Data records
◆ ◆ ◆

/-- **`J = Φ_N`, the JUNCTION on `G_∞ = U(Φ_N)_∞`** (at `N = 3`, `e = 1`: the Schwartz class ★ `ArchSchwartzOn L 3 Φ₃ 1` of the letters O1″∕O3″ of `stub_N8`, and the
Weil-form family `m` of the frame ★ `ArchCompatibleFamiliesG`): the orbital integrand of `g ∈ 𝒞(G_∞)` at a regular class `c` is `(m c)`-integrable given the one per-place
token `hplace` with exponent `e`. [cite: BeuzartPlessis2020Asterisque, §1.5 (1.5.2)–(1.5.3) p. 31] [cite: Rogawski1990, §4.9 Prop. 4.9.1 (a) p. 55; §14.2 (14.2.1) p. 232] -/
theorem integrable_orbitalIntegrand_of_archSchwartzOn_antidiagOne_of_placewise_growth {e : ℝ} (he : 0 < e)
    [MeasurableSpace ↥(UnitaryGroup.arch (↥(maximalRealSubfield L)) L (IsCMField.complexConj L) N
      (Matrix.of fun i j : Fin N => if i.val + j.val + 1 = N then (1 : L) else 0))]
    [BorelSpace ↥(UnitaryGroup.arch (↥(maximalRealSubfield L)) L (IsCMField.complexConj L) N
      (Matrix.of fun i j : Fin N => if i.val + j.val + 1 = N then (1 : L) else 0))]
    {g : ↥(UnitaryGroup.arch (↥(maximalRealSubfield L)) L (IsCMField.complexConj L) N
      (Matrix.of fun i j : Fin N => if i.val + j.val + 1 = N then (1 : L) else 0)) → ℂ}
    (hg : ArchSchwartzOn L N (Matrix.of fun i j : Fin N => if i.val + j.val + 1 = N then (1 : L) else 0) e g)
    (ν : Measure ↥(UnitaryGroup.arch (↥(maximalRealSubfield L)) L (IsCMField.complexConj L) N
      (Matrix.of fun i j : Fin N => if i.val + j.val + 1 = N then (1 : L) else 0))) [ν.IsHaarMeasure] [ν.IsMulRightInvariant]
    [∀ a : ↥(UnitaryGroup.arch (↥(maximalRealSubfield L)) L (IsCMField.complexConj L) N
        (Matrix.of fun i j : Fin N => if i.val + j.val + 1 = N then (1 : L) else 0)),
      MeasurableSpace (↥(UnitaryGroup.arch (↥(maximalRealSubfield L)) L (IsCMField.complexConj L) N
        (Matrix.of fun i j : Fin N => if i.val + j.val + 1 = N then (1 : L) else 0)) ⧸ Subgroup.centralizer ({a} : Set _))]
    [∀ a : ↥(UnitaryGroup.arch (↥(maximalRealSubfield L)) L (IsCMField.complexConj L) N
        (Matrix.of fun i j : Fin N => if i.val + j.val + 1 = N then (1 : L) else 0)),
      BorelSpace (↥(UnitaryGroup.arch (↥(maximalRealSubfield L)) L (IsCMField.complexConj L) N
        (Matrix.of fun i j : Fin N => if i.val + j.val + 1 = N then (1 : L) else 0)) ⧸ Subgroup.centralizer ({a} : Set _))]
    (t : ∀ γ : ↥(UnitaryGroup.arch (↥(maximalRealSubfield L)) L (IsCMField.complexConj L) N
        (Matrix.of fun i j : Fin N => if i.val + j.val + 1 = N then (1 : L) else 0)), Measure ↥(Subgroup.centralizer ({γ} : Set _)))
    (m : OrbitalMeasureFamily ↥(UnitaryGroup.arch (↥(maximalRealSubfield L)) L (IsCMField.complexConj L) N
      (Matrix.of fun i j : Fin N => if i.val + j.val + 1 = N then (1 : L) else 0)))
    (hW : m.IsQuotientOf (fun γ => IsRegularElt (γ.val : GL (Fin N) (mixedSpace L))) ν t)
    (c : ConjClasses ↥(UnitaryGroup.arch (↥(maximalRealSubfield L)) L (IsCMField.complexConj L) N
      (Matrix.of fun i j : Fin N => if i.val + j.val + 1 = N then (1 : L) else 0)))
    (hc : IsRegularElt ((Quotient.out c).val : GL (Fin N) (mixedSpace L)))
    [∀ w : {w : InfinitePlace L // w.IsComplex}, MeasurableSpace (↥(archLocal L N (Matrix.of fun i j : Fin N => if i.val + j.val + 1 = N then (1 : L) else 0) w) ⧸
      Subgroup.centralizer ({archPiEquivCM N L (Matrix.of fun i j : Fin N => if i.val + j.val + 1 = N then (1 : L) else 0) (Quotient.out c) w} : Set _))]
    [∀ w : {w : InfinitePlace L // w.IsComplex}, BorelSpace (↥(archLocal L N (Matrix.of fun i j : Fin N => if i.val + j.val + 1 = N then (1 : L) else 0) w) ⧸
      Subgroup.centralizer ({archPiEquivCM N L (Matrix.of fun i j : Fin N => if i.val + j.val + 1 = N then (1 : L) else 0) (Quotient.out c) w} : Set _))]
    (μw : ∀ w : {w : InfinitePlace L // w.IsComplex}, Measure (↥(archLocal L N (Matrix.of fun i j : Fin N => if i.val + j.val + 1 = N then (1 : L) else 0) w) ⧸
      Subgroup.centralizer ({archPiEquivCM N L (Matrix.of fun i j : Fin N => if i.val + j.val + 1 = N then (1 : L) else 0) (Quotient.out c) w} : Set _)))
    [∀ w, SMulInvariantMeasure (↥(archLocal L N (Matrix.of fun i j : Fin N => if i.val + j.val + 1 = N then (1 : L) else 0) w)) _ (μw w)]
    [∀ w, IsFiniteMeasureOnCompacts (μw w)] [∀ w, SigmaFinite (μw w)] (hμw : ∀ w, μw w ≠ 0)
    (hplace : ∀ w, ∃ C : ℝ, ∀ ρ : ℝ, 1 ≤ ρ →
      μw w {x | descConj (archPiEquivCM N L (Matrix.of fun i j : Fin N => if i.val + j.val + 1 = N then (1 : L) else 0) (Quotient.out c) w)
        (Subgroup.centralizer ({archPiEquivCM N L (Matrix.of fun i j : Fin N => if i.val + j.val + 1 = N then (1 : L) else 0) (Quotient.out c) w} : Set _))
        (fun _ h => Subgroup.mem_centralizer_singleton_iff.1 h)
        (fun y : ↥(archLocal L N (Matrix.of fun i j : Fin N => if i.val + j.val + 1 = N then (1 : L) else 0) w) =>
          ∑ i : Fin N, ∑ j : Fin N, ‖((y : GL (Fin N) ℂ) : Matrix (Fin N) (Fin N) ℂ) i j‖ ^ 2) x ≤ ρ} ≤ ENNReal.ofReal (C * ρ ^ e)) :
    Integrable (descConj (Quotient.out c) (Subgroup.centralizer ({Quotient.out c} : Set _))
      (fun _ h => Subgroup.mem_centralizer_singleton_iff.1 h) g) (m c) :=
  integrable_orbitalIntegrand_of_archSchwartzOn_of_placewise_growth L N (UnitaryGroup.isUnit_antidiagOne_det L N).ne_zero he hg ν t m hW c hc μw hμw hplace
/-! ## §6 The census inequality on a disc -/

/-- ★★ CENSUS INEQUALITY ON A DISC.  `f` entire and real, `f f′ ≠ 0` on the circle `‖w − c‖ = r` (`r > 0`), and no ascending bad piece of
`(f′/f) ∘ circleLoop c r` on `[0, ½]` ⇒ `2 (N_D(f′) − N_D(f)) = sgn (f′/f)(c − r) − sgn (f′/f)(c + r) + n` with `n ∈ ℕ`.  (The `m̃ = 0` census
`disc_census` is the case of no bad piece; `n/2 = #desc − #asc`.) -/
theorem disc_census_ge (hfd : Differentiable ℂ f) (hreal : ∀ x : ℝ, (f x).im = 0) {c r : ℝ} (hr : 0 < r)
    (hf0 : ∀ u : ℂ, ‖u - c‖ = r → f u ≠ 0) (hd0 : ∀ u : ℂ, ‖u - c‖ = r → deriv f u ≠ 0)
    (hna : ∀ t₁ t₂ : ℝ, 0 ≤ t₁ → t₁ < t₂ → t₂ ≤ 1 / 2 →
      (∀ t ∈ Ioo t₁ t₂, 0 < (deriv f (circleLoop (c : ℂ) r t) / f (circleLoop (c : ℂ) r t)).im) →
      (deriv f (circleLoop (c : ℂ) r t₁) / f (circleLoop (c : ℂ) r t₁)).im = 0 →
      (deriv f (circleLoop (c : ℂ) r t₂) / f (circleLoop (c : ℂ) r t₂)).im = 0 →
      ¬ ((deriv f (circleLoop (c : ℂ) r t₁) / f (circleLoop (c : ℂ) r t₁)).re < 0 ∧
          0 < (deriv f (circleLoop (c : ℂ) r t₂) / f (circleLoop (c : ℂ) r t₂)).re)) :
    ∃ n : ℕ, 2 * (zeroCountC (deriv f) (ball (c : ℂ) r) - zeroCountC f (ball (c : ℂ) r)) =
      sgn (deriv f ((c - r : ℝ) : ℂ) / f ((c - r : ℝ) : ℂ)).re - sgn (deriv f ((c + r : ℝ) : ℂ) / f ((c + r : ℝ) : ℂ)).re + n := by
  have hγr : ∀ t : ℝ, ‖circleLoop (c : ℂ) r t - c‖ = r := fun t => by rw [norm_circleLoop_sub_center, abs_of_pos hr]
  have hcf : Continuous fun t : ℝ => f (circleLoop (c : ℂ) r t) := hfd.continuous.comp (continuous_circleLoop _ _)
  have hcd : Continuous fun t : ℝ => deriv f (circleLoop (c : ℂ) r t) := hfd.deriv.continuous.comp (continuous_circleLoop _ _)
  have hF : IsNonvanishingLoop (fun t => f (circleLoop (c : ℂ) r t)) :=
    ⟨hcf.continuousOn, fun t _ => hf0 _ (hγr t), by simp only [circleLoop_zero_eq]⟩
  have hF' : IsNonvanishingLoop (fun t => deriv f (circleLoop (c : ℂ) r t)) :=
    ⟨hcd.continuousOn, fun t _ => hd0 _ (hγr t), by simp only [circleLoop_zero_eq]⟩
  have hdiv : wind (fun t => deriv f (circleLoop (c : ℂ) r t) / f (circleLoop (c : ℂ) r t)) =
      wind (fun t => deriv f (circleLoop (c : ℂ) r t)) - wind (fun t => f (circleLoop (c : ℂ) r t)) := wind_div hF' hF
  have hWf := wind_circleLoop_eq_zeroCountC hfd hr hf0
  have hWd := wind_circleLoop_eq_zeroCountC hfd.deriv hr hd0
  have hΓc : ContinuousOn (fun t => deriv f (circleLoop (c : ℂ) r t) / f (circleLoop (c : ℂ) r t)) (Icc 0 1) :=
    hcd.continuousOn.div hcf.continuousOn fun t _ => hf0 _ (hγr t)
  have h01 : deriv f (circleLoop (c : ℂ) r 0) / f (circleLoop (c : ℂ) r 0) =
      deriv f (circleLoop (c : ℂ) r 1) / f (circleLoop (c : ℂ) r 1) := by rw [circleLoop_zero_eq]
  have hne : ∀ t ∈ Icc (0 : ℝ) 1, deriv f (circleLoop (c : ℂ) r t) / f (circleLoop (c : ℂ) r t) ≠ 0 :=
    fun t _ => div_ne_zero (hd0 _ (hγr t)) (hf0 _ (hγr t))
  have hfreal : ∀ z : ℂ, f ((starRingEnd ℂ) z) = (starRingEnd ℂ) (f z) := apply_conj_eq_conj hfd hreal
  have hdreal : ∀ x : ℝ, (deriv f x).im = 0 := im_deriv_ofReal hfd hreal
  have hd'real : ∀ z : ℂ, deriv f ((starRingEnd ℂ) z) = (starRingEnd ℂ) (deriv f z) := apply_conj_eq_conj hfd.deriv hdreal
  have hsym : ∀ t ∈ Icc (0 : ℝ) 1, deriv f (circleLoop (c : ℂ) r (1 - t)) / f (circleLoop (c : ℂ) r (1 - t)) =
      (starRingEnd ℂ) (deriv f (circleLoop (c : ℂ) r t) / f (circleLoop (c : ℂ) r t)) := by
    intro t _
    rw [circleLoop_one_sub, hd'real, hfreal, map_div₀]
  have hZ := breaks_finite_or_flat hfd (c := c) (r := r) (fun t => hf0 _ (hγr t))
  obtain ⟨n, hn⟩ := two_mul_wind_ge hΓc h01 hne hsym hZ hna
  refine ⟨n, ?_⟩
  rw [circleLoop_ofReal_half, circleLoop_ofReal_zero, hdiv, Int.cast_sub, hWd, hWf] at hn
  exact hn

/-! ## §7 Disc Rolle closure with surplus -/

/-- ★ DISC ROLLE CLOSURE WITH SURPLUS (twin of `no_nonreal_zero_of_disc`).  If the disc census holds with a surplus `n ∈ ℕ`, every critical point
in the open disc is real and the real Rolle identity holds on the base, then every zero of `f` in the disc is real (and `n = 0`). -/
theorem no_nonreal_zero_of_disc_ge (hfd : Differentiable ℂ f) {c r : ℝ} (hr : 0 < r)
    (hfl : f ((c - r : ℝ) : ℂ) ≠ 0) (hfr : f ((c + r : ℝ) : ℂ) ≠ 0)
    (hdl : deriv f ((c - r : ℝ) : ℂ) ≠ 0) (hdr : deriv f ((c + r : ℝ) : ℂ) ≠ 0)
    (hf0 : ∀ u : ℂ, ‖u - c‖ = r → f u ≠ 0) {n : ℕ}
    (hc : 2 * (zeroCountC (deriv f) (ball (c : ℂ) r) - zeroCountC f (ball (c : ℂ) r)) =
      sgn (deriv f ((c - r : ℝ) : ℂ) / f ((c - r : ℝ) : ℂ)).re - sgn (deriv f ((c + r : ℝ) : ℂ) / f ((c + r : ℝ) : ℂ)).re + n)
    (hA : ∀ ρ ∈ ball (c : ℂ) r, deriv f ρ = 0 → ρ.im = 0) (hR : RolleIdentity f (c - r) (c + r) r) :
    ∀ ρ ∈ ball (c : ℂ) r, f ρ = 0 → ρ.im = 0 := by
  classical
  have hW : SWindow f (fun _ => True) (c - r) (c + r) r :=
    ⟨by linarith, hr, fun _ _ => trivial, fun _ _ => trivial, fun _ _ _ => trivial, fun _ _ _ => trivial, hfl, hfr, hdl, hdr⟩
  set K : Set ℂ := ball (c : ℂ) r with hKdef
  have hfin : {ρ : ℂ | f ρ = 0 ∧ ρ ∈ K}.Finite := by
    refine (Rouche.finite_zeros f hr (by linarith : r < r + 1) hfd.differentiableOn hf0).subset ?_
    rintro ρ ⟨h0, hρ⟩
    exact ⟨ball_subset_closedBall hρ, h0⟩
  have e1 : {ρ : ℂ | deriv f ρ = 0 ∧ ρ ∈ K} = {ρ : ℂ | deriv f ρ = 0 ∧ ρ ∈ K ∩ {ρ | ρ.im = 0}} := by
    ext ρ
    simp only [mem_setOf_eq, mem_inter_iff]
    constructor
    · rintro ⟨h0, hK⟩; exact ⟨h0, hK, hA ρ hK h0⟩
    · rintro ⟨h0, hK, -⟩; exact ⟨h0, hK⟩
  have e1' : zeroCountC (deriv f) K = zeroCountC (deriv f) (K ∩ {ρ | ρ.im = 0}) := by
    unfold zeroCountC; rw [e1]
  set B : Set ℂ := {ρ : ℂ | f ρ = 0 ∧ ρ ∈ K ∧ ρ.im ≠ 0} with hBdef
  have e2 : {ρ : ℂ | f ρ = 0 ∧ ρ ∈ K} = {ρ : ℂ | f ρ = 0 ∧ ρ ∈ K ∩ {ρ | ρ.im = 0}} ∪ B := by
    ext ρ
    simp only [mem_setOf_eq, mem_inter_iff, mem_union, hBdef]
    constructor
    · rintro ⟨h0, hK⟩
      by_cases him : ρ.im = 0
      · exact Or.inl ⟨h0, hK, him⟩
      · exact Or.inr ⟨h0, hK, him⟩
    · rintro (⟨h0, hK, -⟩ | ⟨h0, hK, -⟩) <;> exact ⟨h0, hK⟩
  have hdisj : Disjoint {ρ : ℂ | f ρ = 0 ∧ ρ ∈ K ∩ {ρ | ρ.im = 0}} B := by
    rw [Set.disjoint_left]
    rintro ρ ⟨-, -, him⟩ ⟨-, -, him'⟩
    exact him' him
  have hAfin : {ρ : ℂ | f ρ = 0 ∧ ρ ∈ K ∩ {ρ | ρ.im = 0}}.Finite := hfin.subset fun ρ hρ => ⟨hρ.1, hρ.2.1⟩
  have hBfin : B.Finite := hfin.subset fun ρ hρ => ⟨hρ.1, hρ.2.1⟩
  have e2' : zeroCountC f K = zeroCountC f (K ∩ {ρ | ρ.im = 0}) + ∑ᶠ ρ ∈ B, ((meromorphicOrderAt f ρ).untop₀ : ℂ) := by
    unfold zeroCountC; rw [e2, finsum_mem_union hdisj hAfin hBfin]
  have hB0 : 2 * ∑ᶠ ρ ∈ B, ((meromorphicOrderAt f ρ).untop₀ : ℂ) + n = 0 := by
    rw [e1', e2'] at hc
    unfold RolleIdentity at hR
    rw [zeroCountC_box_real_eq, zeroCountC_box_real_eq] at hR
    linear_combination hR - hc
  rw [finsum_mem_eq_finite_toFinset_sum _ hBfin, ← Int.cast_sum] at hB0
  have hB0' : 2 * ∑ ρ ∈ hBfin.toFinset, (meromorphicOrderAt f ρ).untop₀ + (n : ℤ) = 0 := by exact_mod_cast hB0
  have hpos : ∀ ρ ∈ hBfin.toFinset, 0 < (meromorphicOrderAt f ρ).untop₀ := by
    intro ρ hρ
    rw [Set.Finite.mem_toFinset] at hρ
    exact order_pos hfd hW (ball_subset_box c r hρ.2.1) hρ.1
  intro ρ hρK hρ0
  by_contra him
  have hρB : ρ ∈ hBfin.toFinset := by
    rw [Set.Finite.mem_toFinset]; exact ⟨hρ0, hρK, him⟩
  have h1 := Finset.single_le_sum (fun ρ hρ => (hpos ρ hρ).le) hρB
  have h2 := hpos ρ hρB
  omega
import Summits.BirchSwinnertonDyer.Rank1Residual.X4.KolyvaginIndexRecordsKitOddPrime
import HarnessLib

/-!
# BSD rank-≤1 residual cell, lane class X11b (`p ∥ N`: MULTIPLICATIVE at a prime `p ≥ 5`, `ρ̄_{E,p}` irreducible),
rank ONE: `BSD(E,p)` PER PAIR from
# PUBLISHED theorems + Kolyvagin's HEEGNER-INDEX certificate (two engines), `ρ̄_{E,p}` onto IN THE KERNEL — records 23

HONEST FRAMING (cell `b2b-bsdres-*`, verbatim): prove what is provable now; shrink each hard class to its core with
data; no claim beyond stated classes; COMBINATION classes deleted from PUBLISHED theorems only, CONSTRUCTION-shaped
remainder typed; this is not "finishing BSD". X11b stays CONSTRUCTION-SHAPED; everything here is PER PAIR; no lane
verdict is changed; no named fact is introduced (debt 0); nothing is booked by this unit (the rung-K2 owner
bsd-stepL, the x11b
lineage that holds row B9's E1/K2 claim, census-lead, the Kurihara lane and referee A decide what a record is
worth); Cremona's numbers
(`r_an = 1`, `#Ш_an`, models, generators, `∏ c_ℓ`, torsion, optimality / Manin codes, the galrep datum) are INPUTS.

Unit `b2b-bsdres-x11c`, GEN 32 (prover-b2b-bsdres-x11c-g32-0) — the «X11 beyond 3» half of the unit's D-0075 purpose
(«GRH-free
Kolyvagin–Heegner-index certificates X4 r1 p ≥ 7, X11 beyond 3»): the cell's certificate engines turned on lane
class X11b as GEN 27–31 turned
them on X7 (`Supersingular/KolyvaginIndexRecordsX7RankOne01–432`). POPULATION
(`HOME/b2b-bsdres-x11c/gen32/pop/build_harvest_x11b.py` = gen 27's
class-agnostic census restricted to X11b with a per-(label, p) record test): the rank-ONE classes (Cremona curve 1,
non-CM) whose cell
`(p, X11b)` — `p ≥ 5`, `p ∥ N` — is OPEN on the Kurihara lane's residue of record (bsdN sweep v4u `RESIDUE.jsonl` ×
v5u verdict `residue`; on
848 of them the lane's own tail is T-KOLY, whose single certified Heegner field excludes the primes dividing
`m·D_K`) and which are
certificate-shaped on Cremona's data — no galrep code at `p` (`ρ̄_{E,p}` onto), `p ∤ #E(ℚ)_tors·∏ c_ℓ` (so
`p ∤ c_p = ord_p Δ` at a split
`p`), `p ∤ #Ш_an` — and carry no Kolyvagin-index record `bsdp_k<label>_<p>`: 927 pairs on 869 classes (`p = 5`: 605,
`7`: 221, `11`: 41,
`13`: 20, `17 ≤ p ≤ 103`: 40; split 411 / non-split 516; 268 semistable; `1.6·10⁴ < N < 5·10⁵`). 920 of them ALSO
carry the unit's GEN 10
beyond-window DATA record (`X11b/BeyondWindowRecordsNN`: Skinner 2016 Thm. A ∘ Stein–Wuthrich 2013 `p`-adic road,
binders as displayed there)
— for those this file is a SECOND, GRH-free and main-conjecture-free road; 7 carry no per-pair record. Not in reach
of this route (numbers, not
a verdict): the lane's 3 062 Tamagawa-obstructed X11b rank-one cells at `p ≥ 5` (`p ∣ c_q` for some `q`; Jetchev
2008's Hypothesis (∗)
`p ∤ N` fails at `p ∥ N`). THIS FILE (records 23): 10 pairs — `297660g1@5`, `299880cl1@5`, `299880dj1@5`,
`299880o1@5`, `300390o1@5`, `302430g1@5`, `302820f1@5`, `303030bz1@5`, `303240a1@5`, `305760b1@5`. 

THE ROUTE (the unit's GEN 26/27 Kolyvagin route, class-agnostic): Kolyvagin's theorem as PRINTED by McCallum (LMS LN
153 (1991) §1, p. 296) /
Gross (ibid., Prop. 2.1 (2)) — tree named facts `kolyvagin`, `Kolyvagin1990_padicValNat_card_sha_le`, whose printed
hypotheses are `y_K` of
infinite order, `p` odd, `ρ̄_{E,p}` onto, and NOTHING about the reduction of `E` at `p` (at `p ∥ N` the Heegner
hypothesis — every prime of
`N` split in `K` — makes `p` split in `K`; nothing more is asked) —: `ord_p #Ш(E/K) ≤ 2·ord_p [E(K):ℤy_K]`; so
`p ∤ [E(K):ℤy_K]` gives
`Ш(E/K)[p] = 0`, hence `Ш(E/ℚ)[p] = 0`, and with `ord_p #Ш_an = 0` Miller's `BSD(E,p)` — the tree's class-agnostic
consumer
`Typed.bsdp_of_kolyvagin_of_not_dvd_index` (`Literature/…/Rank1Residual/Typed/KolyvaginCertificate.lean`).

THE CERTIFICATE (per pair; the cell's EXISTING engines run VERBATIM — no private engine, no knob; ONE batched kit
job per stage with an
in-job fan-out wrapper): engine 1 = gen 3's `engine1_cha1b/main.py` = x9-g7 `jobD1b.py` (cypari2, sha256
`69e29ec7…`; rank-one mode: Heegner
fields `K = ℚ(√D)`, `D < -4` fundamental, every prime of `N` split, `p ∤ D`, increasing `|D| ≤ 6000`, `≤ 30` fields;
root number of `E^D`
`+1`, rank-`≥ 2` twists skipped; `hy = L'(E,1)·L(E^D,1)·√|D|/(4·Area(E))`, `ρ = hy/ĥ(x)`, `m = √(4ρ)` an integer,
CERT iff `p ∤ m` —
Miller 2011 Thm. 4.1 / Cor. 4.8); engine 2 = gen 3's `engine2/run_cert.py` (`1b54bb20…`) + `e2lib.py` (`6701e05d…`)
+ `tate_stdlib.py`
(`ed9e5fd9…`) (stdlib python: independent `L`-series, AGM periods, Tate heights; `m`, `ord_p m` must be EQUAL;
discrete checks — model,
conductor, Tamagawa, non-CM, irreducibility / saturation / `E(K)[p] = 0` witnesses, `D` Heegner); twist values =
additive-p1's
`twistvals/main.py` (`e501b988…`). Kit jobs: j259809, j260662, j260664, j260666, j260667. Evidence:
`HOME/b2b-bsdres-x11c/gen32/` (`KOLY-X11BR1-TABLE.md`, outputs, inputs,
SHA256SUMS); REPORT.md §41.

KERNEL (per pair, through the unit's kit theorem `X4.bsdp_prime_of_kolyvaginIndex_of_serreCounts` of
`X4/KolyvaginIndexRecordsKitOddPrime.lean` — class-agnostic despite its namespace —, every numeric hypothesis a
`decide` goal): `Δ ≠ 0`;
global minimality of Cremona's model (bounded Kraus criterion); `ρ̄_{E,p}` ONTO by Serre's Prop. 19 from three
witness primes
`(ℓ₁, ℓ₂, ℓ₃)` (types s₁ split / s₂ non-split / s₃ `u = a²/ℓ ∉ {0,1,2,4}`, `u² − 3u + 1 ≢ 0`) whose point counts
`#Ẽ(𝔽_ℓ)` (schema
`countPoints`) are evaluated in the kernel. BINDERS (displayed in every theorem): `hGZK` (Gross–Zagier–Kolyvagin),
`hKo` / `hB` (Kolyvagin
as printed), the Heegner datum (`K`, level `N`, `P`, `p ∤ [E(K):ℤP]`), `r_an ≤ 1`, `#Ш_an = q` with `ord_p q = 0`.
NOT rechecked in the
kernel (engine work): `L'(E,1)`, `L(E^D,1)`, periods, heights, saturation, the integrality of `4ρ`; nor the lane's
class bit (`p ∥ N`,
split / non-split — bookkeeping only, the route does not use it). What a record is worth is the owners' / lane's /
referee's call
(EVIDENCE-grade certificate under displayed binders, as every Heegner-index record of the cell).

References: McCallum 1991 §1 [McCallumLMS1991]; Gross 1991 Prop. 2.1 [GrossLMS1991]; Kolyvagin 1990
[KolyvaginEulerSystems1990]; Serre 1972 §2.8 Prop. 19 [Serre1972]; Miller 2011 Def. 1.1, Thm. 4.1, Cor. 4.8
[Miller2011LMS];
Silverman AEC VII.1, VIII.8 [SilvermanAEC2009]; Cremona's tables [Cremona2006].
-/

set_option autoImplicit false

◆ ◆ ◆

** ASSIGNMENT **
Stopping at the line containing "the one per-place", please repeat exactly every line from the very start of the entries, that line included, and nothing more.

** SOLUTION **
/-- **`J = Φ_N`, the JUNCTION on `G_∞ = U(Φ_N)_∞`** (at `N = 3`, `e = 1`: the Schwartz class ★ `ArchSchwartzOn L 3 Φ₃ 1` of the letters O1″∕O3″ of `stub_N8`, and the
Weil-form family `m` of the frame ★ `ArchCompatibleFamiliesG`): the orbital integrand of `g ∈ 𝒞(G_∞)` at a regular class `c` is `(m c)`-integrable given the one per-place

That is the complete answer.